Instructions to follow: From the entries below, transcribe exactly the lines between the line holding "Module.finrank_self, finrank_euclideanSpace_fin, add_comm])" and the line holding "### Product pieces", inclusive; skip all other lines.

(Records for the exercise)

import Mathlib
import HarnessLib
import Summits.HubbardSuperconductivity.HubbardSuperconductivity.Theorems.KLProgrammeKLRegimeCountertermJacksonRemainderCurve
import Summits.HubbardSuperconductivity.HubbardSuperconductivity.Theorems.KLProgrammeKLRegimeFlowShellJets

/-!
# Route `KLProgramme`, crux K3 — engine-flow child (stmt-HubbardSuperconductivity-20437), stub (C) `stub_twoLeg_curvature`, (C1) door, FAR part:
# DIFFERENTIATION UNDER THE JACKSON INTEGRAL ALONG A CURVE — `∂_θᵏ ∫ J̃J̃(w)·F(γ(θ) − w) dμ = ∫ J̃J̃(w)·∂_θᵏ[F(γ(·) − w)](θ) dμ`, `k ≤ 4`

Cell gate-hubbard-kl, seat hubbard-kl-k3c3-p3 (g6).  The displaced-curve («co-moving») variant of k3c3-p1's Jackson-remainder door
(`jacksonRemainder_curve_jets`, p533543; asked for at KL STATUS 2026-08-27 14:15:34Z) needs the θ-derivatives of `θ ↦ (𝒥_d F)(γ θ)` written as
Jackson integrals of the θ-derivatives of the DISPLACED compositions `θ ↦ F(γ θ − w)` — so that the far (cutoff-shell) part is controlled by
`sup_{w far} |∂ᵏ_θ F(γ(·) − w)|` (small along displaced curves: `…KLRegimeFlowShellJets`) instead of the Cartesian sizes `B l·Dˡ`.  This file is that
finite-order parametric differentiation (F ∈ C⁴ only; Mathlib's `hasDerivAt_integral_of_dominated_loc_of_deriv_le` iterated along the EXPLICIT
chain expressions of `…PerturbedFermiCurveCompChain`, domination by the Bell bounds of `…CompChainStruct` at global sizes):
* §1 the displaced curves `γ_v := γ − v` (same jets as `γ`) and the Bell-polynomial sizes of `∂ᵏ[F∘γ_v]`, uniformly in `v`;
* §2 `hasDerivAt_jweight_integral`: ONE abstract step of dominated differentiation against the weight `jweight d` on `jmeas`;
* §3 **`iteratedDeriv_jacksonCurve_eq`**: for `k ≤ 4`,
  `iteratedDeriv k (fun θ => ∫ J̃J̃(w)·F(γθ − jshift w) dμ) θ = ∫ J̃J̃(w)·iteratedDeriv k (fun θ => F(γθ − jshift w)) θ dμ`
  (four steps along the explicit chain expressions `E₁ … E₄`), and `continuous_iteratedDeriv_comp_curve_jshift` (the displaced jets are
  continuous in `w`, hence `jmeas`-integrable: `integrable_jmeas_of_continuous`);
* §4 the same read on the tree's objects: `iteratedDeriv_jsmooth_comp_curve_eq` (`𝒥_d F` along `γ`) and **`iteratedDeriv_jhigh1_comp_curve_eq`**
  (`∂ᵏ(jhigh1 d F ∘ ofLp ∘ γ)(θ) = ∂ᵏ(G∘γ)(θ) − ∫ J̃J̃(w)·∂ᵏ(G∘γ_{jshift w})(θ) dμ`, `G = F ∘ ofLp`).
Pure analysis; nothing about the model.  BGM 2006 §2.2 (2.23) [cite: BenfattoGiulianiMastropietro2006].
-/

noncomputable section
end Summit.HodgeConjecture.HodgeConjecture.Ring2.Hypotheses

end
import Literature.Geometry.GeometricMeasureTheory.PushforwardRectifiable
import Literature.Geometry.GeometricMeasureTheory.RectifiableImagePieceBasis
import Literature.Geometry.GeometricMeasureTheory.CurrentsProductBoundary
import Mathlib.MeasureTheory.Integral.Bochner.SumMeasure

/-!
# Push-forwards of `[0,1] × T` along smooth homotopies are rectifiable

For a rectifiable current `T ∈ 𝓡_m(V)` (compact support), a smooth `H : ℝ × V → V'` and a cutoff
`χ` equal to `1` on `[0,1] × spt T`, **`H_#([0,1] × T) ∈ 𝓡_{m+1}(V')`**
(`Current.IsRectifiable.pushforward_prodInterval_top`), where `[0,1] × T = T.prodInterval 0 1`
is the product current of `CurrentsProduct.lean` (Federer 4.1.8). This is the rectifiability of
the current `S` in the homotopy formula (Federer 4.1.9) for rectifiable `T`, needed e.g. for the
flat-norm convergence of blow-ups (King's tangent cone theorem).

The proof repeats that of `Current.IsRectifiable.pushforward_top` (Federer 4.1.30,
`PushforwardRectifiable.lean`) with the parameter pieces `(0,1] × Eⱼ ⊆ ℝ × ℝᵐ` (an inner product
space as `WithLp 2 (ℝ × ℝᵐ)`, orthonormal basis `prodBasis = (e₀, (0,eᵢ))`) and the maps
`Ĝⱼ(t,u) = H(t, gⱼ u)`: by Fubini, `H_#([0,1] × T)(ψ) = ∫_{(0,1] × W} θ ψ(H)(DH(e₀ ∧ ξ))`, and on
each piece the frame `e₀ ∧ ξ(gⱼ u)` is `± J(gⱼ)⁻¹ e₀ ∧ Dgⱼ e` (`Multivector.consTime` applied to
`pieceDensity_smul_frameVector`).

Definitions with bodies (`prodBasis`, `Multivector.consTime`, `prodPieceDensity`) + theorems; no
named facts.

## References

* H. Federer, *Geometric Measure Theory*, Springer 1969, 4.1.8, 4.1.9, 4.1.30 [Federer1969].
-/

noncomputable section

open scoped InnerProductSpace ENNReal NNReal Topology Distributions ContDiff
open MeasureTheory MeasureTheory.Measure Set Function Filter Module InnerProductSpace TopologicalSpace
  WithLp
open Literature.Analysis.Calculus

namespace Literature.Geometry.GeometricMeasureTheory

-- Nested operator-norm instances on (duals of) `V [⋀^Fin n]→L[ℝ] ℝ`.
set_option maxSynthPendingDepth 2

/-! ### The parameter space `ℝ × ℝᵐ` as an inner product space -/

section ProdBasis

variable (m : ℕ)

local notation "𝔼" => EuclideanSpace ℝ (Fin m)
local notation "𝕖" => EuclideanSpace.basisFun (Fin m) ℝ
local notation "ℙ" => WithLp 2 (ℝ × EuclideanSpace ℝ (Fin m))

/-- The frame `(e₀, (0, e₁), …, (0, eₘ))` of `ℝ × ℝᵐ`. [folklore] -/
def prodFrame : Fin (m + 1) → ℙ :=
  Fin.cons (toLp 2 ((1 : ℝ), (0 : 𝔼))) fun i => toLp 2 ((0 : ℝ), (𝕖 i : 𝔼))

/-- `prodFrame` is orthonormal in `WithLp 2 (ℝ × ℝᵐ)`. [folklore] -/
theorem orthonormal_prodFrame : Orthonormal ℝ (prodFrame m) := by
  rw [orthonormal_iff_ite]
  intro i j
  refine Fin.cases ?_ (fun i => ?_) i <;> refine Fin.cases ?_ (fun j => ?_) j
  · simp [prodFrame]
  · simp [prodFrame, (Fin.succ_ne_zero j).symm]
  · simp [prodFrame, Fin.succ_ne_zero i]
  · simp only [prodFrame, Fin.cons_succ, prod_inner_apply, inner_zero_left, zero_add,
      Fin.succ_inj]
    rw [orthonormal_iff_ite.1 (EuclideanSpace.basisFun (Fin m) ℝ).orthonormal i j]

/-- **The orthonormal basis `(e₀, (0, e₁), …, (0, eₘ))` of `ℝ × ℝᵐ`.** [folklore] -/
def prodBasis : OrthonormalBasis (Fin (m + 1)) ℝ ℙ :=
  OrthonormalBasis.mk (orthonormal_prodFrame m) (by
    rw [(orthonormal_prodFrame m).linearIndependent.span_eq_top_of_card_eq_finrank']
    rw [Fintype.card_fin, (WithLp.linearEquiv 2 ℝ (ℝ × 𝔼)).finrank_eq, Module.finrank_prod,
      Module.finrank_self, finrank_euclideanSpace_fin, add_comm])

/-- Values of `prodBasis`. [folklore] -/
@[simp] theorem prodBasis_zero : prodBasis m 0 = toLp 2 ((1 : ℝ), (0 : 𝔼)) := by
  rw [prodBasis, OrthonormalBasis.coe_mk]; rfl

/-- Values of `prodBasis`. [folklore] -/
@[simp] theorem prodBasis_succ (i : Fin m) : prodBasis m i.succ = toLp 2 ((0 : ℝ), (𝕖 i : 𝔼)) := by
  rw [prodBasis, OrthonormalBasis.coe_mk]; rfl

end ProdBasis

/-! ### `e₀ ∧ ·` : `m`-vectors of `V` to `(m+1)`-vectors of `ℝ × V` -/

section ConsTime

variable {V : Type*} [NormedAddCommGroup V] [NormedSpace ℝ V] {m : ℕ}

/-- **`w ↦ e₀ ∧ (0 ⊕ w)`**: the transpose of the slice map `covSlice` on covectors.
[cite: Federer1969, 4.1.8] -/
def Multivector.consTime : Multivector V m →L[ℝ] Multivector (ℝ × V) (m + 1) :=
  ContinuousLinearMap.precomp ℝ (covSliceCLM (E := V) (F := ℝ) (m := m))

/-- Unfolding `consTime`. [folklore] -/
@[simp] theorem Multivector.consTime_apply (w : Multivector V m) (ζ : Covector (ℝ × V) (m + 1)) :
    Multivector.consTime w ζ = w (covSlice ζ) := rfl

/-- **`e₀ ∧ (0, v₁) ∧ ⋯ ∧ (0, vₘ) = consTime (v₁ ∧ ⋯ ∧ vₘ)`.** [cite: Federer1969, 4.1.8] -/
theorem Multivector.consTime_frameVector (v : Fin m → V) :
    Multivector.consTime (frameVector v) =
      frameVector (Fin.cons ((1 : ℝ), (0 : V)) fun i => ((0 : ℝ), v i)) := by
  ext ζ
  rw [Multivector.consTime_apply, frameVector_apply, frameVector_apply, covSlice_apply]

/-- Pushing a cons-frame: `A e₀ ∧ A(0,v₁) ∧ ⋯ = push A (consTime (v₁ ∧ ⋯ ∧ vₘ))`. [folklore] -/
theorem Multivector.push_consTime_frameVector {V' : Type*} [NormedAddCommGroup V'] [NormedSpace ℝ V']
    (A : (ℝ × V) →L[ℝ] V') (v : Fin m → V) :
    Multivector.push A (Multivector.consTime (frameVector v)) =
      frameVector (Fin.cons (A ((1 : ℝ), (0 : V))) fun i => A ((0 : ℝ), v i)) := by
  rw [Multivector.consTime_frameVector, Multivector.push_frameVector]
  congr 1
  funext i
  refine Fin.cases ?_ (fun i => ?_) i <;> simp

/-- Norm bound `‖consTime w‖ ≤ ‖w‖`. [folklore] -/
theorem Multivector.norm_consTime_le (w : Multivector V m) : ‖Multivector.consTime w‖ ≤ ‖w‖ := by
  refine ContinuousLinearMap.opNorm_le_bound _ (norm_nonneg _) fun ζ => ?_
  rw [Multivector.consTime_apply]
  exact (w.le_opNorm _).trans (by gcongr; exact norm_covSlice_le ζ)

end ConsTime

/-! ### Product pieces `(0,1] × Eⱼ` and the maps `Ĝ(t,u) = H(t, g u)` -/

section ProdPiece

variable {V : Type*} [NormedAddCommGroup V] [InnerProductSpace ℝ V] [FiniteDimensional ℝ V]
  [MeasurableSpace V] [BorelSpace V]
  {V' : Type*} [NormedAddCommGroup V'] [InnerProductSpace ℝ V'] [FiniteDimensional ℝ V']
  [MeasurableSpace V'] [BorelSpace V'] {m : ℕ}

local notation "𝔼" => EuclideanSpace ℝ (Fin m)
local notation "𝕖" => EuclideanSpace.basisFun (Fin m) ℝ
local notation "ℙ" => WithLp 2 (ℝ × EuclideanSpace ℝ (Fin m))

variable {g : EuclideanSpace ℝ (Fin m) → V} {E : Set (EuclideanSpace ℝ (Fin m))}
  {θ : V → ℤ} {ξ : V → Fin m → V} {H : ℝ × V → V'}

/-- The map `Ĝ(t,u) = H(t, g u)` on the parameter space `ℝ × ℝᵐ`. [cite: Federer1969, 4.1.9] -/
def prodMap (H : ℝ × V → V') (g : EuclideanSpace ℝ (Fin m) → V) (v : ℙ) : V' :=
  H ((ofLp v).1, g (ofLp v).2)

/-- Its differential `DĜ(t,u) = DH(t, g u) ∘ (id × Dg(u))`. [folklore] -/
def prodDeriv (H : ℝ × V → V') (g : EuclideanSpace ℝ (Fin m) → V) (v : ℙ) : ℙ →L[ℝ] V' :=
  (fderiv ℝ H ((ofLp v).1, g (ofLp v).2)).comp
    ((((ContinuousLinearMap.id ℝ ℝ).prodMap (fderiv ℝ g (ofLp v).2))).comp
      (prodContinuousLinearEquiv 2 ℝ ℝ (EuclideanSpace ℝ (Fin m)) : ℙ →L[ℝ] ℝ × 𝔼))

/-- The parameter-side density of a product piece: `pieceDensity` in the `ℝᵐ`-variable.
[cite: Federer1969, 4.1.30] -/
def prodPieceDensity (g : EuclideanSpace ℝ (Fin m) → V) (θ : V → ℤ) (ξ : V → Fin m → V) (v : ℙ) : ℤ :=
  pieceDensity g θ ξ (ofLp v).2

(End Records for the exercise)

Your solution:
      Module.finrank_self, finrank_euclideanSpace_fin, add_comm])

/-- Values of `prodBasis`. [folklore] -/
@[simp] theorem prodBasis_zero : prodBasis m 0 = toLp 2 ((1 : ℝ), (0 : 𝔼)) := by
  rw [prodBasis, OrthonormalBasis.coe_mk]; rfl

/-- Values of `prodBasis`. [folklore] -/
@[simp] theorem prodBasis_succ (i : Fin m) : prodBasis m i.succ = toLp 2 ((0 : ℝ), (𝕖 i : 𝔼)) := by
  rw [prodBasis, OrthonormalBasis.coe_mk]; rfl

end ProdBasis

/-! ### `e₀ ∧ ·` : `m`-vectors of `V` to `(m+1)`-vectors of `ℝ × V` -/

section ConsTime

variable {V : Type*} [NormedAddCommGroup V] [NormedSpace ℝ V] {m : ℕ}

/-- **`w ↦ e₀ ∧ (0 ⊕ w)`**: the transpose of the slice map `covSlice` on covectors.
[cite: Federer1969, 4.1.8] -/
def Multivector.consTime : Multivector V m →L[ℝ] Multivector (ℝ × V) (m + 1) :=
  ContinuousLinearMap.precomp ℝ (covSliceCLM (E := V) (F := ℝ) (m := m))

/-- Unfolding `consTime`. [folklore] -/
@[simp] theorem Multivector.consTime_apply (w : Multivector V m) (ζ : Covector (ℝ × V) (m + 1)) :
    Multivector.consTime w ζ = w (covSlice ζ) := rfl

/-- **`e₀ ∧ (0, v₁) ∧ ⋯ ∧ (0, vₘ) = consTime (v₁ ∧ ⋯ ∧ vₘ)`.** [cite: Federer1969, 4.1.8] -/
theorem Multivector.consTime_frameVector (v : Fin m → V) :
    Multivector.consTime (frameVector v) =
      frameVector (Fin.cons ((1 : ℝ), (0 : V)) fun i => ((0 : ℝ), v i)) := by
  ext ζ
  rw [Multivector.consTime_apply, frameVector_apply, frameVector_apply, covSlice_apply]

/-- Pushing a cons-frame: `A e₀ ∧ A(0,v₁) ∧ ⋯ = push A (consTime (v₁ ∧ ⋯ ∧ vₘ))`. [folklore] -/
theorem Multivector.push_consTime_frameVector {V' : Type*} [NormedAddCommGroup V'] [NormedSpace ℝ V']
    (A : (ℝ × V) →L[ℝ] V') (v : Fin m → V) :
    Multivector.push A (Multivector.consTime (frameVector v)) =
      frameVector (Fin.cons (A ((1 : ℝ), (0 : V))) fun i => A ((0 : ℝ), v i)) := by
  rw [Multivector.consTime_frameVector, Multivector.push_frameVector]
  congr 1
  funext i
  refine Fin.cases ?_ (fun i => ?_) i <;> simp

/-- Norm bound `‖consTime w‖ ≤ ‖w‖`. [folklore] -/
theorem Multivector.norm_consTime_le (w : Multivector V m) : ‖Multivector.consTime w‖ ≤ ‖w‖ := by
  refine ContinuousLinearMap.opNorm_le_bound _ (norm_nonneg _) fun ζ => ?_
  rw [Multivector.consTime_apply]
  exact (w.le_opNorm _).trans (by gcongr; exact norm_covSlice_le ζ)

end ConsTime

/-! ### Product pieces `(0,1] × Eⱼ` and the maps `Ĝ(t,u) = H(t, g u)` -/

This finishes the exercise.